Screw and Lie group theory allows for user-friendly modeling of multibody systems (MBS) while at the same they give rise to computationally efficient recursive algorithms. The inherent frame invariance of such formulations allows for use of arbitrary reference frames within the kinematics modeling (rather than obeying modeling conventions such as the Denavit-Hartenberg convention) and to avoid introduction of joint frames. The computational efficiency is owed to a representation of twists, accelerations, and wrenches that minimizes the computational effort. This can be directly carried over to dynamics formulations. In this paper recursive $O\left( n\right) $ Newton-Euler algorithms are derived for the four most frequently used representations of twists, and their specific features are discussed. These formulations are related to the corresponding algorithms that were presented in the literature. The MBS motion equations are derived in closed form using the Lie group formulation. One are the so-called 'Euler-Jourdain' or 'projection' equations, of which Kane's equations are a special case, and the other are the Lagrange equations. The recursive kinematics formulations are readily extended to higher orders in order to compute derivatives of the motions equations. To this end, recursive formulations for the acceleration and jerk are derived.

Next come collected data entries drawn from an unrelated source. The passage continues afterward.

import Literature.NumberTheory.LFunctions.Zhang2022.Section5Lemma58
import Literature.NumberTheory.LFunctions.Zhang2022.RepairBedScale
import HarnessLib

/-!
# Zhang (2022), rescue GAP/BED (D-0124 (3)(4)): the Lemma 5.8 passage consumes Assumption (A) at strength
# EXACTLY `𝓛⁻¹⁵` — kernel twin of the «minimum premise» datum (GAP G-31 «E ≥ 15 (main terms, Lemma 5.8)»;
# bed-2 NODE2-STEP-LEDGER §6)

Topic `Literature/NumberTheory/LFunctions/Zhang2022` (Landau–Siegel audit tree; verdict-neutral).
Y. Zhang, *Discrete mean estimates and the Landau–Siegel zero*, arXiv:2211.02515v1 (2022)
[Zhang2022LandauSiegel] — **an unrefereed manuscript under adjudication; nothing in this file asserts or
denies its Theorems 1–2, and nothing here is a claim about Landau–Siegel zeros. The programme SEARCHES and
TYPES; no claim about Landau–Siegel zeros, Theorems 1–2 of arXiv:2211.02515 or a repaired Margin232 until a
kernel theorem says so.**

Lemma 5.8 (§5 p. 11: «if `α ≤ |s−1| ≤ 10α` then `L(s,χ) = L′(1,χ)(s−1) + O(α₂)`, `α₂ = 𝓛⁻¹⁵`; proof: Taylor at
`s = 1`, (A), and a simple bound for `L″`») is the ONLY door through which (A) enters the MAIN TERMS of §§8–10
(the nodes (8.23)/(9.7)/(10.17) of the rescue bed's node group 2, via Lemmas 8.2/8.4). The tree proves it
(`Lemma58.lemma_5_8_of_le`, `Lemma58.lemma_5_8`) from the printed premise `‖L(1,χ)‖ ≤ 𝓛⁻²⁰²²`, using of it only
`‖L(1,χ)‖ ≤ 𝓛⁻¹⁵` (the line `hA'` of that proof). The rescue's quantification table (GAP G-31, «(A)-exponent E:
main terms only E ≥ 15 — every Lemma-5.8 passage consumes |L(1,χ)| ≤ 𝓛⁻¹⁵») and bed-2's NODE2-STEP-LEDGER §6 record this
as prose. Here it is a pair of kernel facts — SUFFICIENCY and NECESSITY of the exponent 15 at this passage:

* `lemma58_of_norm_le_pow15` — Lemma 5.8's conclusion on `‖s−1‖ ≤ Kπ𝓛⁻⁹` (`Kπ ≤ 𝓛⁸`) from the WEAKER premise
  `‖L(1,χ)‖ ≤ 𝓛⁻¹⁵` (same constant `1 + 16e^{9/2}π²K²`); `lemma58_printed_of_norm_le_pow15` — the printed range `K = 10`;
* `lemma58_of_assumptionAWith` — hence from `Repair.Bed.AssumptionAWith E D χ` (`‖L(1,χ)‖ < 𝓛^{−E}`) for EVERY real
  exponent `E ≥ 15` (the printed (A) is `E = 2022`, `Repair.Bed.assumptionA_iff_with`);
* `norm_LFunction_one_le_of_lemma58` — conversely, Lemma 5.8's conclusion on any range containing `s = 1` FORCES
  `‖L(1,χ)‖ ≤ C·𝓛⁻¹⁵` (take `s = 1`): the passage cannot be fed by any premise weaker than `O(𝓛⁻¹⁵)`.

So «E ≥ 15» is, for this passage, not an estimate but an equivalence of shape: the Lemma 5.8 step CLOSES under
`‖L(1,χ)‖ ≤ 𝓛⁻¹⁵` and under nothing weaker. Where the manuscript consumes the remaining `𝓛⁻²⁰⁰⁷` of (A) (Prop. 2.2's
exceptional-set route, GAP G-31 «E ≥ 2000 (S0)», `Repair.Gap.ExpTuple.budgetS0_2000`) is not this file's subject.
Theorems only; no definition, no named fact; nothing about (A) itself.

## References

* Y. Zhang, arXiv:2211.02515v1 (2022), §5 Lemma 5.8 (p. 11); §2 (2.1), (2.6), (2.10), Assumption (A) p. 4.
  [cite: Zhang2022LandauSiegel, §5, Lemma 5.8]
-/

noncomputable section

open Complex Real

namespace Literature.NumberTheory.LFunctions.Zhang2022.Repair.Gap

open Literature.NumberTheory.LFunctions.Zhang2022.Lemma58 (norm_taylor_two_remainder_le)
open Literature.NumberTheory.LFunctions.Zhang2022.Repair.Bed (AssumptionAWith)

/-! ## Sufficiency: `‖L(1,χ)‖ ≤ 𝓛⁻¹⁵` already gives Lemma 5.8 -/

/-- **Lemma 5.8 from the minimum premise `‖L(1,χ)‖ ≤ 𝓛⁻¹⁵`** (range `‖s−1‖ ≤ Kπ𝓛⁻⁹`, `Kπ ≤ 𝓛⁸`, `log D ≥ 3`,
`χ` primitive): `‖L(s,χ) − L′(1,χ)(s−1)‖ ≤ (1 + 16e^{9/2}π²K²)·𝓛⁻¹⁵` — the tree's proof of `Lemma58.lemma_5_8_of_le`
verbatim with its line `‖L(1,χ)‖ ≤ 𝓛⁻²⁰²² ≤ 𝓛⁻¹⁵` replaced by the hypothesis. The (A)-exponent this passage consumes is
15, not 2022. [cite: Zhang2022LandauSiegel, §5, Lemma 5.8] -/
theorem lemma58_of_norm_le_pow15 {D : ℕ} [NeZero D] (χ : DirichletCharacter ℂ D) (hprim : χ.IsPrimitive)
    (hL : 3 ≤ Real.log D) (h15 : ‖χ.LFunction 1‖ ≤ 1 / Real.log D ^ 15) {K : ℝ}
    (hKL : K * π ≤ Real.log D ^ 8) {s : ℂ} (hs : ‖s - 1‖ ≤ K * π / Real.log D ^ 9) :
    ‖χ.LFunction s - deriv χ.LFunction 1 * (s - 1)‖ ≤
      (1 + 16 * Real.exp (9 / 2) * π ^ 2 * K ^ 2) / Real.log D ^ 15 := by
  set Lg : ℝ := Real.log D with hLdef
  have hL0 : 0 < Lg := by linarith
  have hπ := Real.pi_pos
  -- the disc `|s−1| ≤ Kα` is inside `|s−1| ≤ 1/𝓛`
  have hs1 : ‖s - 1‖ ≤ 1 / Real.log D := by
    rw [← hLdef]
    refine hs.trans ?_
    rw [div_le_div_iff₀ (by positivity) hL0]
    calc K * π * Lg ≤ Lg ^ 8 * Lg := mul_le_mul_of_nonneg_right hKL hL0.le
      _ = 1 * Lg ^ 9 := by ring
  have hrem := norm_taylor_two_remainder_le χ hL hprim hs1
  rw [← hLdef] at hrem
  -- `‖L(s) − L′(1)(s−1)‖ ≤ ‖L(1)‖ + remainder`
  have hsplit : ‖χ.LFunction s - deriv χ.LFunction 1 * (s - 1)‖ ≤
      ‖χ.LFunction 1‖ + ‖χ.LFunction s - χ.LFunction 1 - deriv χ.LFunction 1 * (s - 1)‖ := by
    have := norm_add_le (χ.LFunction 1) (χ.LFunction s - χ.LFunction 1 - deriv χ.LFunction 1 * (s - 1))
    rw [show χ.LFunction 1 + (χ.LFunction s - χ.LFunction 1 - deriv χ.LFunction 1 * (s - 1)) =
      χ.LFunction s - deriv χ.LFunction 1 * (s - 1) by ring] at this
    exact this
  have hE := Real.exp_pos (9 / 2)
  have hrem' : ‖χ.LFunction s - χ.LFunction 1 - deriv χ.LFunction 1 * (s - 1)‖ ≤
      16 * Real.exp (9 / 2) * π ^ 2 * K ^ 2 / Lg ^ 15 := by
    refine hrem.trans ?_
    have h1L : 1 + Lg ≤ 2 * Lg := by linarith
    calc 8 * Real.exp (9 / 2) * (1 + Lg) * Lg ^ 2 * ‖s - 1‖ ^ 2
        ≤ 8 * Real.exp (9 / 2) * (2 * Lg) * Lg ^ 2 * (K * π / Lg ^ 9) ^ 2 := by gcongr
      _ = 16 * Real.exp (9 / 2) * π ^ 2 * K ^ 2 / Lg ^ 15 := by field_simp; ring
  calc ‖χ.LFunction s - deriv χ.LFunction 1 * (s - 1)‖
      ≤ ‖χ.LFunction 1‖ + ‖χ.LFunction s - χ.LFunction 1 - deriv χ.LFunction 1 * (s - 1)‖ := hsplit
    _ ≤ 1 / Lg ^ 15 + 16 * Real.exp (9 / 2) * π ^ 2 * K ^ 2 / Lg ^ 15 := add_le_add h15 hrem'
    _ = (1 + 16 * Real.exp (9 / 2) * π ^ 2 * K ^ 2) / Lg ^ 15 := by rw [hLdef]; ring

/-- **Lemma 5.8 on its printed range `‖s−1‖ ≤ 10α` from the minimum premise `‖L(1,χ)‖ ≤ 𝓛⁻¹⁵`**:
`‖L(s,χ) − L′(1,χ)(s−1)‖ ≤ (1 + 1600e^{9/2}π²)·𝓛⁻¹⁵` (`log D ≥ 3`, `χ` primitive).
[cite: Zhang2022LandauSiegel, §5, Lemma 5.8] -/
theorem lemma58_printed_of_norm_le_pow15 {D : ℕ} [NeZero D] (χ : DirichletCharacter ℂ D)
    (hprim : χ.IsPrimitive) (hL : 3 ≤ Real.log D) (h15 : ‖χ.LFunction 1‖ ≤ 1 / Real.log D ^ 15)
    {s : ℂ} (hs : ‖s - 1‖ ≤ 10 * π / Real.log D ^ 9) :
    ‖χ.LFunction s - deriv χ.LFunction 1 * (s - 1)‖ ≤
      (1 + 1600 * Real.exp (9 / 2) * π ^ 2) / Real.log D ^ 15 := by
  have hπ4 : π ≤ 4 := by linarith [Real.pi_lt_four]
  have hKL : 10 * π ≤ Real.log D ^ 8 := by
    calc 10 * π ≤ 10 * 4 := by gcongr
      _ ≤ 3 ^ 8 := by norm_num
      _ ≤ Real.log D ^ 8 := pow_le_pow_left₀ (by norm_num) hL 8
  have h := lemma58_of_norm_le_pow15 χ hprim hL h15 (K := 10) hKL hs
  refine h.trans (le_of_eq ?_)
  ring

/-- **Lemma 5.8 from Assumption (A) with ANY exponent `E ≥ 15`** (`Repair.Bed.AssumptionAWith E D χ :
‖L(1,χ)‖ < (log D)^{−E}`; the printed (A) is `E = 2022`, `Repair.Bed.assumptionA_iff_with`): for `log D ≥ 3`,
`(log D)^{−E} ≤ (log D)^{−15}`. The kernel form of GAP G-31's «main terms only: E ≥ 15».
[cite: Zhang2022LandauSiegel, §5, Lemma 5.8] -/
theorem lemma58_of_assumptionAWith {D : ℕ} [NeZero D] (χ : DirichletCharacter ℂ D) (hprim : χ.IsPrimitive)
    (hL : 3 ≤ Real.log D) {E : ℝ} (hE : 15 ≤ E) (hA : AssumptionAWith E D χ) {K : ℝ}
    (hKL : K * π ≤ Real.log D ^ 8) {s : ℂ} (hs : ‖s - 1‖ ≤ K * π / Real.log D ^ 9) :
    ‖χ.LFunction s - deriv χ.LFunction 1 * (s - 1)‖ ≤
      (1 + 16 * Real.exp (9 / 2) * π ^ 2 * K ^ 2) / Real.log D ^ 15 := by
  refine lemma58_of_norm_le_pow15 χ hprim hL ?_ hKL hs
  unfold AssumptionAWith at hA
  have hL1 : 1 ≤ Real.log D := by linarith
  have hpow : Real.log D ^ (15 : ℝ) ≤ Real.log D ^ E := Real.rpow_le_rpow_of_exponent_le hL1 hE
  have h15 : (0 : ℝ) < Real.log D ^ (15 : ℝ) := Real.rpow_pos_of_pos (by linarith) _
  have hle : 1 / Real.log D ^ E ≤ 1 / Real.log D ^ (15 : ℝ) := one_div_le_one_div_of_le h15 hpow
  have hcast : Real.log D ^ (15 : ℝ) = Real.log D ^ (15 : ℕ) := by
    rw [show (15 : ℝ) = ((15 : ℕ) : ℝ) by norm_num, Real.rpow_natCast]
  rw [hcast] at hle
  exact (hA.le.trans hle)

/-! ## Necessity: Lemma 5.8's conclusion forces `‖L(1,χ)‖ = O(𝓛⁻¹⁵)` -/

/-- **The exponent 15 is the minimum this passage can consume**: if the conclusion of Lemma 5.8 holds with some
constant `C` on any range `‖s−1‖ ≤ r` with `r ≥ 0` (so containing `s = 1`), then `‖L(1,χ)‖ ≤ C·𝓛⁻¹⁵` — evaluate at
`s = 1`. With `lemma58_of_norm_le_pow15`: the Lemma 5.8 step of the (A)-chain closes under `‖L(1,χ)‖ ≤ 𝓛⁻¹⁵` and under
no premise of weaker order. [cite: Zhang2022LandauSiegel, §5, Lemma 5.8] -/
theorem norm_LFunction_one_le_of_lemma58 {D : ℕ} [NeZero D] (χ : DirichletCharacter ℂ D) {r C : ℝ}
    (hr : 0 ≤ r)
    (h : ∀ s : ℂ, ‖s - 1‖ ≤ r → ‖χ.LFunction s - deriv χ.LFunction 1 * (s - 1)‖ ≤ C / Real.log D ^ 15) :
    ‖χ.LFunction 1‖ ≤ C / Real.log D ^ 15 := by
  have h1 := h 1 (by simpa using hr)
  simpa using h1

end Literature.NumberTheory.LFunctions.Zhang2022.Repair.Gap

It is briefly discussed how this can be employed for derivation of the linearized motion equations and their time derivatives. The geometric modeling allows for direct application of Lie group integration methods, which is briefly discussed.

翻译：螺旋理论与李群方法能够实现多体系统的友好建模，同时衍生出计算高效的递归算法。此类公式固有的参考系不变性允许在运动学建模中使用任意参考系（而非遵循诸如Denavit-Hartenberg约定等建模规范），并避免引入关节坐标系。其计算效率源于旋量、加速度与力旋量的表示方法最大限度地降低了计算开销，这一特性可直接推广至动力学公式。本文针对旋量的四种最常用表示方法推导了递归$O\left( n\right) $牛顿-欧拉算法，并讨论了各自特性，这些公式与文献中已有算法相关联。通过李群公式推导了多体系统运动方程的闭式形式，其一为"欧拉-茹尔丹"（即"投影"）方程（凯恩方程为其特例），另一为拉格朗日方程。递归运动学公式可便捷地推广至高阶以计算运动方程导数，为此推导了加速度与加加速度的递归公式，并简要讨论了如何将其应用于线性化运动方程及其时间导数的推导。几何建模方法可直接应用李群积分技术，本文对此亦作简要探讨。